Material provided
import Mathlib
import HarnessLib
import Summits.Ventures.LatticeQCDFlow.Exactness.GaugeFTHMCLeapfrog
import Summits.Ventures.LatticeQCDFlow.Exactness.SphereKickJacobian
import Literature.Probability.MarkovChains.HMCExpDeltaH

/-!
# The acceptance gate `⟨e^{−ΔH}⟩ = 1` of field-transformed HMC is an identity of the exact kernel

Row 14 of the engine table accepts the learned-map-inside-HMC engine (family B; zero-parameter
member = the masked LO Wilson-flow map typed in `U1WilsonFlowLO*.lean` / `SU2WilsonFlowLO*.lean`)
on the numerical test `⟨e^{−ΔH}⟩ = 1 within 2σ over 10⁴ trajectories`.  This file records, def-free,
that the tested quantity is EXACTLY `1` for the kernel the engine runs, started in equilibrium —
so the test is a check of the implementation (reversibility, Jacobian bookkeeping, integrator
symmetry), not of an approximation.

Setting (`GaugeFTHMCLeapfrog.lean`): links `Q` (a measurable group, left-invariant reference
measure `μ`), momenta `P` (reflection- and translation-invariant `ν`), field transformation `F`
with Jacobian `J > 0` certified by `HasJacobian μ F (ofReal ∘ J)`, pulled-back Hamiltonian
`H̃(V, π) = S (F V) − log J V + T π`, proposal `Ψ = flip ∘ leapfrog (mulDrift e) g ^ n` (any
measurable drift `e` with `e(−p) = e(p)⁻¹`, ANY measurable force `g`, any length `n`).

* `exp_neg_ftHamiltonian` — `e^{−H̃} = e^{−(S∘F + T)} · J` pointwise.
* `lintegral_exp_neg_ftHamiltonian`, `fthmc_partitionFn_eq` — **the extended partition function
  is transformation-independent**: `∫ e^{−H̃} d(μ ⊗ ν) = ∫ e^{−(S + T)} d(μ ⊗ ν)` (change of
  variables through the certified Jacobian, `HasJacobian.lintegral_comp_mul`, and Tonelli).
* `partitionFn_prod_pos` — `0 < ∫ e^{−(S+T)}` as soon as `e^{−S}` and `e^{−T}` are integrable on
  non-zero measures (it factorises).
* `gauge_fthmc_leapfrog_creutz` — **Creutz's identity for FT-HMC**:
  `∫ e^{−(H̃(Ψ z) − H̃ z)} d Boltzmann_{H̃}(z) = 1`, from the Literature fact
  `HMC.integral_exp_neg_deltaH` [MontvayMunster1994 §7.6] applied to the measure-preserving
  proposal (`measurePreserving_gaugeLeapfrogProposal`); the only size hypothesis is on the PLAIN
  partition function `∫ e^{−(S+T)}`, by the previous item.
* `gauge_fthmc_leapfrog_gaussian_creutz` — the engine's rungs: `μ` a left-invariant probability
  measure (product Haar), momenta `κ → ℝ` with Lebesgue measure and `T = Σ p²/2`
  (`integrable_exp_neg_piGaussianKinetic`), `e^{−S}` integrable: `⟨e^{−ΔH̃}⟩ = 1` with no further
  hypothesis; `u1_fthmc_leapfrog_gaussian_creutz` is the U(1) rung verbatim (links `ι → U(1)`,
  drift `e^{i c p}`) — combine with `exists_measurableEquiv_u1WilsonFlowLOSubstep` /
  `exists_layers_u1WilsonFlowLO` (and the SU(2) analogues) for the zero-parameter member.

NOT CLAIMED: anything about the chain started OUT of equilibrium (the test's burn-in), the `2σ`
error model (autocorrelations), floating point, or any number; `⟨ΔH̃⟩ ≥ 0` is the Literature fact
`HMC.integral_deltaH_nonneg` and is not restated.

HONEST FRAMING: exact (Metropolis-corrected) sampling algorithms for lattice gauge theory; figures of
merit are autocorrelation/cost numbers at stated couplings and volumes; no continuum-physics claim.
-/

namespace Summit.Ventures.LatticeQCDFlow.Exactness

open Set Function MeasureTheory
open Literature.Probability.MarkovChains.HMC (partitionFn boltzmann integral_exp_neg_deltaH)
open Literature.MathematicalPhysics.QuantumFieldTheory (haarProbability)
open scoped ENNReal

section General

variable {Q P : Type*} [MeasurableSpace Q] [MeasurableSpace P]

omit [MeasurableSpace Q] [MeasurableSpace P] in
/-- Pointwise: `e^{−((S (F v) − log J v) + T p)} = e^{−(S (F v) + T p)} · J v` for `J v > 0`. -/
theorem exp_neg_ftHamiltonian {S : Q → ℝ} {T : P → ℝ} {F : Q → Q} {J : Q → ℝ}
    (hJ : ∀ v, 0 < J v) (v : Q) (p : P) :
    Real.exp (-((S (F v) - Real.log (J v)) + T p)) = Real.exp (-(S (F v) + T p)) * J v := by
  rw [show -((S (F v) - Real.log (J v)) + T p) = -(S (F v) + T p) + Real.log (J v) by ring,
    Real.exp_add, Real.exp_log (hJ v)]

/-- The pulled-back Hamiltonian `H̃ (v, p) = (S (F v) − log J v) + T p` is measurable. -/
theorem measurable_ftHamiltonian {S : Q → ℝ} (hS : Measurable S) {T : P → ℝ} (hT : Measurable T)
    {F : Q → Q} (hFm : Measurable F) {J : Q → ℝ} (hJm : Measurable J) :
    Measurable fun z : Q × P => (S (F z.1) - Real.log (J z.1)) + T z.2 :=
  (((hS.comp hFm).comp measurable_fst).sub
    (Real.measurable_log.comp (hJm.comp measurable_fst))).add (hT.comp measurable_snd)

/-- **The extended partition function is transformation-independent (Lebesgue-integral form).**
For `F` with certified Jacobian `J > 0` w.r.t. `μ`:
`∫⁻ e^{−H̃} d(μ ⊗ ν) = ∫⁻ e^{−(S + T)} d(μ ⊗ ν)` — Tonelli, then the change of variables
`∫⁻ q(F v) J(v) dμ = ∫⁻ q dμ` (`HasJacobian.lintegral_comp_mul`) in the link variable. -/
theorem lintegral_exp_neg_ftHamiltonian {μ : Measure Q} [SFinite μ] {ν : Measure P} [SFinite ν]
    {F : Q → Q} {J : Q → ℝ} (hJ : ∀ v, 0 < J v) (hJm : Measurable J)
    (hF : HasJacobian μ F fun v => ENNReal.ofReal (J v))
    {S : Q → ℝ} (hS : Measurable S) {T : P → ℝ} (hT : Measurable T) :
    ∫⁻ z, ENNReal.ofReal (Real.exp (-((S (F z.1) - Real.log (J z.1)) + T z.2))) ∂(μ.prod ν) =
      ∫⁻ z, ENNReal.ofReal (Real.exp (-(S z.1 + T z.2))) ∂(μ.prod ν) := by
  have hL : Measurable fun z : Q × P =>
      ENNReal.ofReal (Real.exp (-((S (F z.1) - Real.log (J z.1)) + T z.2))) :=
    (Real.measurable_exp.comp (measurable_ftHamiltonian hS hT hF.measurable hJm).neg).ennreal_ofReal
  have hR : Measurable fun z : Q × P => ENNReal.ofReal (Real.exp (-(S z.1 + T z.2))) :=
    (Real.measurable_exp.comp
      ((hS.comp measurable_fst).add (hT.comp measurable_snd)).neg).ennreal_ofReal
  rw [lintegral_prod_symm' _ hL, lintegral_prod_symm' _ hR]
  refine lintegral_congr fun p => ?_
  have hq : Measurable fun v : Q => ENNReal.ofReal (Real.exp (-(S v + T p))) :=
    (Real.measurable_exp.comp (hS.add measurable_const).neg).ennreal_ofReal
  rw [hF.lintegral_comp_mul hq]
  refine lintegral_congr fun v => ?_
  simp only
  rw [exp_neg_ftHamiltonian hJ v p, ENNReal.ofReal_mul (Real.exp_pos _).le]

/-- **The extended partition function is transformation-independent**:
`Z̃ = ∫ e^{−H̃} d(μ ⊗ ν) = ∫ e^{−(S+T)} d(μ ⊗ ν) = Z` for every certified `(F, J)`. -/
theorem fthmc_partitionFn_eq {μ : Measure Q} [SFinite μ] {ν : Measure P} [SFinite ν]
    {F : Q → Q} {J : Q → ℝ} (hJ : ∀ v, 0 < J v) (hJm : Measurable J)
    (hF : HasJacobian μ F fun v => ENNReal.ofReal (J v))
    {S : Q → ℝ} (hS : Measurable S) {T : P → ℝ} (hT : Measurable T) :
    partitionFn (μ.prod ν) (fun z : Q × P => (S (F z.1) - Real.log (J z.1)) + T z.2) =
      partitionFn (μ.prod ν) (fun z : Q × P => S z.1 + T z.2) := by
  simp only [partitionFn]
  have hLm : Measurable fun z : Q × P => Real.exp (-((S (F z.1) - Real.log (J z.1)) + T z.2)) :=
    Real.measurable_exp.comp (measurable_ftHamiltonian hS hT hF.measurable hJm).neg
  have hRm : Measurable fun z : Q × P => Real.exp (-(S z.1 + T z.2)) :=
    Real.measurable_exp.comp ((hS.comp measurable_fst).add (hT.comp measurable_snd)).neg
  rw [integral_eq_lintegral_of_nonneg_ae
      (f := (fun z : Q × P => Real.exp (-((S (F z.1) - Real.log (J z.1)) + T z.2))))
      (ae_of_all _ fun z => (Real.exp_pos _).le) hLm.aestronglyMeasurable,
    integral_eq_lintegral_of_nonneg_ae (f := (fun z : Q × P => Real.exp (-(S z.1 + T z.2))))
      (ae_of_all _ fun z => (Real.exp_pos _).le) hRm.aestronglyMeasurable,
    lintegral_exp_neg_ftHamiltonian hJ hJm hF hS hT]

/-- **The plain extended partition function is positive** as soon as `e^{−S}` is `μ`-integrable,
`e^{−T}` is `ν`-integrable and neither measure is zero: it factorises as
`(∫ e^{−S} dμ) · (∫ e^{−T} dν)`. -/
theorem partitionFn_prod_pos {μ : Measure Q} [SFinite μ] [NeZero μ] {ν : Measure P} [SFinite ν]
    [NeZero ν] {S : Q → ℝ} {T : P → ℝ} (hSi : Integrable (fun v => Real.exp (-S v)) μ)
    (hTi : Integrable (fun p => Real.exp (-T p)) ν) :
    0 < partitionFn (μ.prod ν) fun z : Q × P => S z.1 + T z.2 := by
  simp only [partitionFn]
  have h1 : (fun z : Q × P => Real.exp (-(S z.1 + T z.2))) =
      fun z => Real.exp (-S z.1) * Real.exp (-T z.2) := by
    funext z
    rw [neg_add, Real.exp_add]
  rw [h1, integral_prod_mul (fun v => Real.exp (-S v)) (fun p => Real.exp (-T p))]
  exact mul_pos (integral_exp_pos hSi) (integral_exp_pos hTi)

/-- **Creutz's identity for field-transformed gauge HMC as the engine runs it.**  Links in a
measurable group `Q` with left-invariant s-finite `μ`, momenta in `P` with reflection- and
translation-invariant s-finite `ν`; a field transformation `F` with Jacobian `J > 0` certified by
`HasJacobian`; drift `e` (measurable), ANY measurable force `g`, any trajectory length `n`;
measurable action `S` and kinetic term `T` with `0 < ∫ e^{−(S+T)} d(μ ⊗ ν)`.  Then for the
proposal `Ψ = flip ∘ leapfrog^n` and the pulled-back Hamiltonian `H̃ = S∘F − log J + T`,
started from the `H̃`-Boltzmann law (equilibrium of the FT-HMC chain in the `V`-frame),
`𝔼 [e^{−(H̃(Ψ z) − H̃ z)}] = 1` EXACTLY. -/
theorem gauge_fthmc_leapfrog_creutz [Group Q] [MeasurableMul₂ Q] {μ : Measure Q}
    [μ.IsMulLeftInvariant] [SFinite μ] [AddCommGroup P] [MeasurableNeg P] [MeasurableAdd₂ P]
    {ν : Measure P} [ν.IsNegInvariant] [ν.IsAddRightInvariant] [SFinite ν]
    {F : Q → Q} {J : Q → ℝ} (hJ : ∀ v, 0 < J v) (hJm : Measurable J)
    (hF : HasJacobian μ F fun v => ENNReal.ofReal (J v))
    {e : P → Q} (hem : Measurable e) {g : Q → P} (hg : Measurable g) (n : ℕ)
    {S : Q → ℝ} (hS : Measurable S) {T : P → ℝ} (hT : Measurable T)
    (hZ : 0 < partitionFn (μ.prod ν) fun z : Q × P => S z.1 + T z.2) :
    ∫ z, Real.exp (-(((S (F (((flip : Equiv.Perm (Q × P)) * leapfrog (mulDrift e) g ^ n) z).1) -
            Real.log (J (((flip : Equiv.Perm (Q × P)) * leapfrog (mulDrift e) g ^ n) z).1)) +
            T (((flip : Equiv.Perm (Q × P)) * leapfrog (mulDrift e) g ^ n) z).2) -
          ((S (F z.1) - Real.log (J z.1)) + T z.2)))
      ∂(boltzmann (μ.prod ν) fun z : Q × P => (S (F z.1) - Real.log (J z.1)) + T z.2) = 1 := by
  have hZ' : 0 < partitionFn (μ.prod ν)
      (fun z : Q × P => (S (F z.1) - Real.log (J z.1)) + T z.2) := by
    rw [fthmc_partitionFn_eq hJ hJm hF hS hT]
    exact hZ
  exact integral_exp_neg_deltaH (H := fun z : Q × P => (S (F z.1) - Real.log (J z.1)) + T z.2)
    (measurePreserving_gaugeLeapfrogProposal hem hg n)
    (measurable_ftHamiltonian hS hT hF.measurable hJm) hZ'

end General

/-! ## The engine's rungs: probability Haar links, Lebesgue momenta, Gaussian kinetic term -/

section Gaussian

variable {Q : Type*} [MeasurableSpace Q] {κ : Type*} [Fintype κ]

omit [MeasurableSpace Q] in
/-- The Gaussian momentum weight `e^{−Σ_i p_i²/2}` is Lebesgue-integrable on `ℝ^κ`
(a finite product of one-dimensional Gaussians). -/
theorem integrable_exp_neg_piGaussianKinetic :
    Integrable (fun p : κ → ℝ => Real.exp (-(∑ i, p i ^ 2 / 2))) := by
  have h1 : (fun p : κ → ℝ => Real.exp (-(∑ i, p i ^ 2 / 2))) =
      fun p => ∏ i, Real.exp (-(2 : ℝ)⁻¹ * p i ^ 2) := by
    funext p
    rw [← Real.exp_sum, ← Finset.sum_neg_distrib]
    congr 1
    exact Finset.sum_congr rfl fun i _ => by ring
  rw [h1, volume_pi]
  exact Integrable.fintype_prod (f := fun (_ : κ) (x : ℝ) => Real.exp (-(2 : ℝ)⁻¹ * x ^ 2))
    fun _ => integrable_exp_neg_mul_sq (by norm_num)

omit [MeasurableSpace Q] in
/-- Lebesgue measure on `ℝ^κ` is not the zero measure. -/
theorem neZero_volume_pi : NeZero (volume : Measure (κ → ℝ)) := by
  refine ⟨fun h => ?_⟩
  have h1 := (piGaussianWeight_univ_ne_zero_ne_top (ι := κ)).1
  rw [h, withDensity_zero_left] at h1
  exact h1 rfl

/-- **Creutz's identity on the engine's rungs.**  Links in a measurable group `Q` carrying a
left-invariant PROBABILITY measure `μ` (product Haar), momenta `κ → ℝ` with Lebesgue measure and
the Gaussian kinetic term `T = Σ_i p_i²/2`, any measurable drift `e`, ANY measurable force `g`, any
`n`, a measurable action with `e^{−S}` integrable (e.g. `S` bounded below), and ANY field
transformation `F` with certified Jacobian `J > 0`: in equilibrium `⟨e^{−ΔH̃}⟩ = 1` exactly. -/
theorem gauge_fthmc_leapfrog_gaussian_creutz [Group Q] [MeasurableMul₂ Q] {μ : Measure Q}
    [μ.IsMulLeftInvariant] [IsProbabilityMeasure μ]
    {F : Q → Q} {J : Q → ℝ} (hJ : ∀ v, 0 < J v) (hJm : Measurable J)
    (hF : HasJacobian μ F fun v => ENNReal.ofReal (J v))
    {e : (κ → ℝ) → Q} (hem : Measurable e) {g : Q → (κ → ℝ)} (hg : Measurable g) (n : ℕ)
    {S : Q → ℝ} (hS : Measurable S) (hSi : Integrable (fun v => Real.exp (-S v)) μ) :
    ∫ z, Real.exp (-(((S (F (((flip : Equiv.Perm (Q × (κ → ℝ))) *
              leapfrog (mulDrift e) g ^ n) z).1) -
            Real.log (J (((flip : Equiv.Perm (Q × (κ → ℝ))) * leapfrog (mulDrift e) g ^ n) z).1)) +
            ∑ i, (((flip : Equiv.Perm (Q × (κ → ℝ))) * leapfrog (mulDrift e) g ^ n) z).2 i ^ 2 / 2) -
          ((S (F z.1) - Real.log (J z.1)) + ∑ i, z.2 i ^ 2 / 2)))
      ∂(boltzmann (μ.prod (volume : Measure (κ → ℝ)))
          fun z : Q × (κ → ℝ) => (S (F z.1) - Real.log (J z.1)) + ∑ i, z.2 i ^ 2 / 2) = 1 := by
  haveI := isNegInvariant_volume_pi (Λ := κ)
  haveI := neZero_volume_pi (κ := κ)
  have h := gauge_fthmc_leapfrog_creutz (ν := (volume : Measure (κ → ℝ)))
    (T := fun p : κ → ℝ => ∑ i, p i ^ 2 / 2) hJ hJm hF hem hg n hS measurable_piGaussianKinetic
    (partitionFn_prod_pos hSi integrable_exp_neg_piGaussianKinetic)
  exact h

end Gaussian

/-! ## The U(1) rung verbatim -/

section U1

variable {ι : Type*} [Fintype ι]

/-- **Creutz's identity for FT-HMC on the U(1) rung as `latflow` runs it**: links `ι → U(1)` with
product Haar probability, momenta `ι → ℝ` Lebesgue with `T = Σ p²/2`, drift `V_i ← e^{i c p_i} V_i`,
ANY measurable force, any `n`, any measurable action (`e^{−S}` is integrable against a probability
measure as soon as `S` is bounded below — here taken as the hypothesis `hSi`), and ANY certified
layer `(F, J)` — in particular the masked LO Wilson-flow sub-steps and schedules of
`U1WilsonFlowLOSubstep.lean` (`exists_measurableEquiv_u1WilsonFlowLOSubstep`,
`exists_layers_u1WilsonFlowLO`): `⟨e^{−ΔH̃}⟩ = 1` exactly in equilibrium. -/
theorem u1_fthmc_leapfrog_gaussian_creutz
    {F : (ι → Circle) → (ι → Circle)} {J : (ι → Circle) → ℝ} (hJ : ∀ V, 0 < J V)
    (hJm : Measurable J)
    (hF : HasJacobian (Measure.pi fun _ : ι => haarProbability Circle) F
      fun V => ENNReal.ofReal (J V))
    {S : (ι → Circle) → ℝ} (hS : Measurable S)
    (hSi : Integrable (fun V => Real.exp (-S V)) (Measure.pi fun _ : ι => haarProbability Circle))
    (c : ℝ) {g : (ι → Circle) → (ι → ℝ)} (hg : Measurable g) (n : ℕ) :
    ∫ z, Real.exp (-(((S (F (((flip : Equiv.Perm ((ι → Circle) × (ι → ℝ))) *
              leapfrog (mulDrift fun p : ι → ℝ => fun i => Circle.exp (c * p i)) g ^ n) z).1) -
            Real.log (J (((flip : Equiv.Perm ((ι → Circle) × (ι → ℝ))) *
              leapfrog (mulDrift fun p : ι → ℝ => fun i => Circle.exp (c * p i)) g ^ n) z).1)) +
            ∑ i, (((flip : Equiv.Perm ((ι → Circle) × (ι → ℝ))) *
              leapfrog (mulDrift fun p : ι → ℝ => fun i => Circle.exp (c * p i)) g ^ n) z).2 i ^ 2 / 2) -
          ((S (F z.1) - Real.log (J z.1)) + ∑ i, z.2 i ^ 2 / 2)))
      ∂(boltzmann ((Measure.pi fun _ : ι => haarProbability Circle).prod (volume : Measure (ι → ℝ)))
          fun z : (ι → Circle) × (ι → ℝ) => (S (F z.1) - Real.log (J z.1)) + ∑ i, z.2 i ^ 2 / 2) = 1 :=
  gauge_fthmc_leapfrog_gaussian_creutz hJ hJm hF (measurable_circleDrift c) hg n hS hSi

end U1

end Summit.Ventures.LatticeQCDFlow.Exactness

To do
The task calls for all lines in the entries that hold "parameter".

Written solution
Row 14 of the engine table accepts the learned-map-inside-HMC engine (family B; zero-parameter
  `exists_layers_u1WilsonFlowLO` (and the SU(2) analogues) for the zero-parameter member.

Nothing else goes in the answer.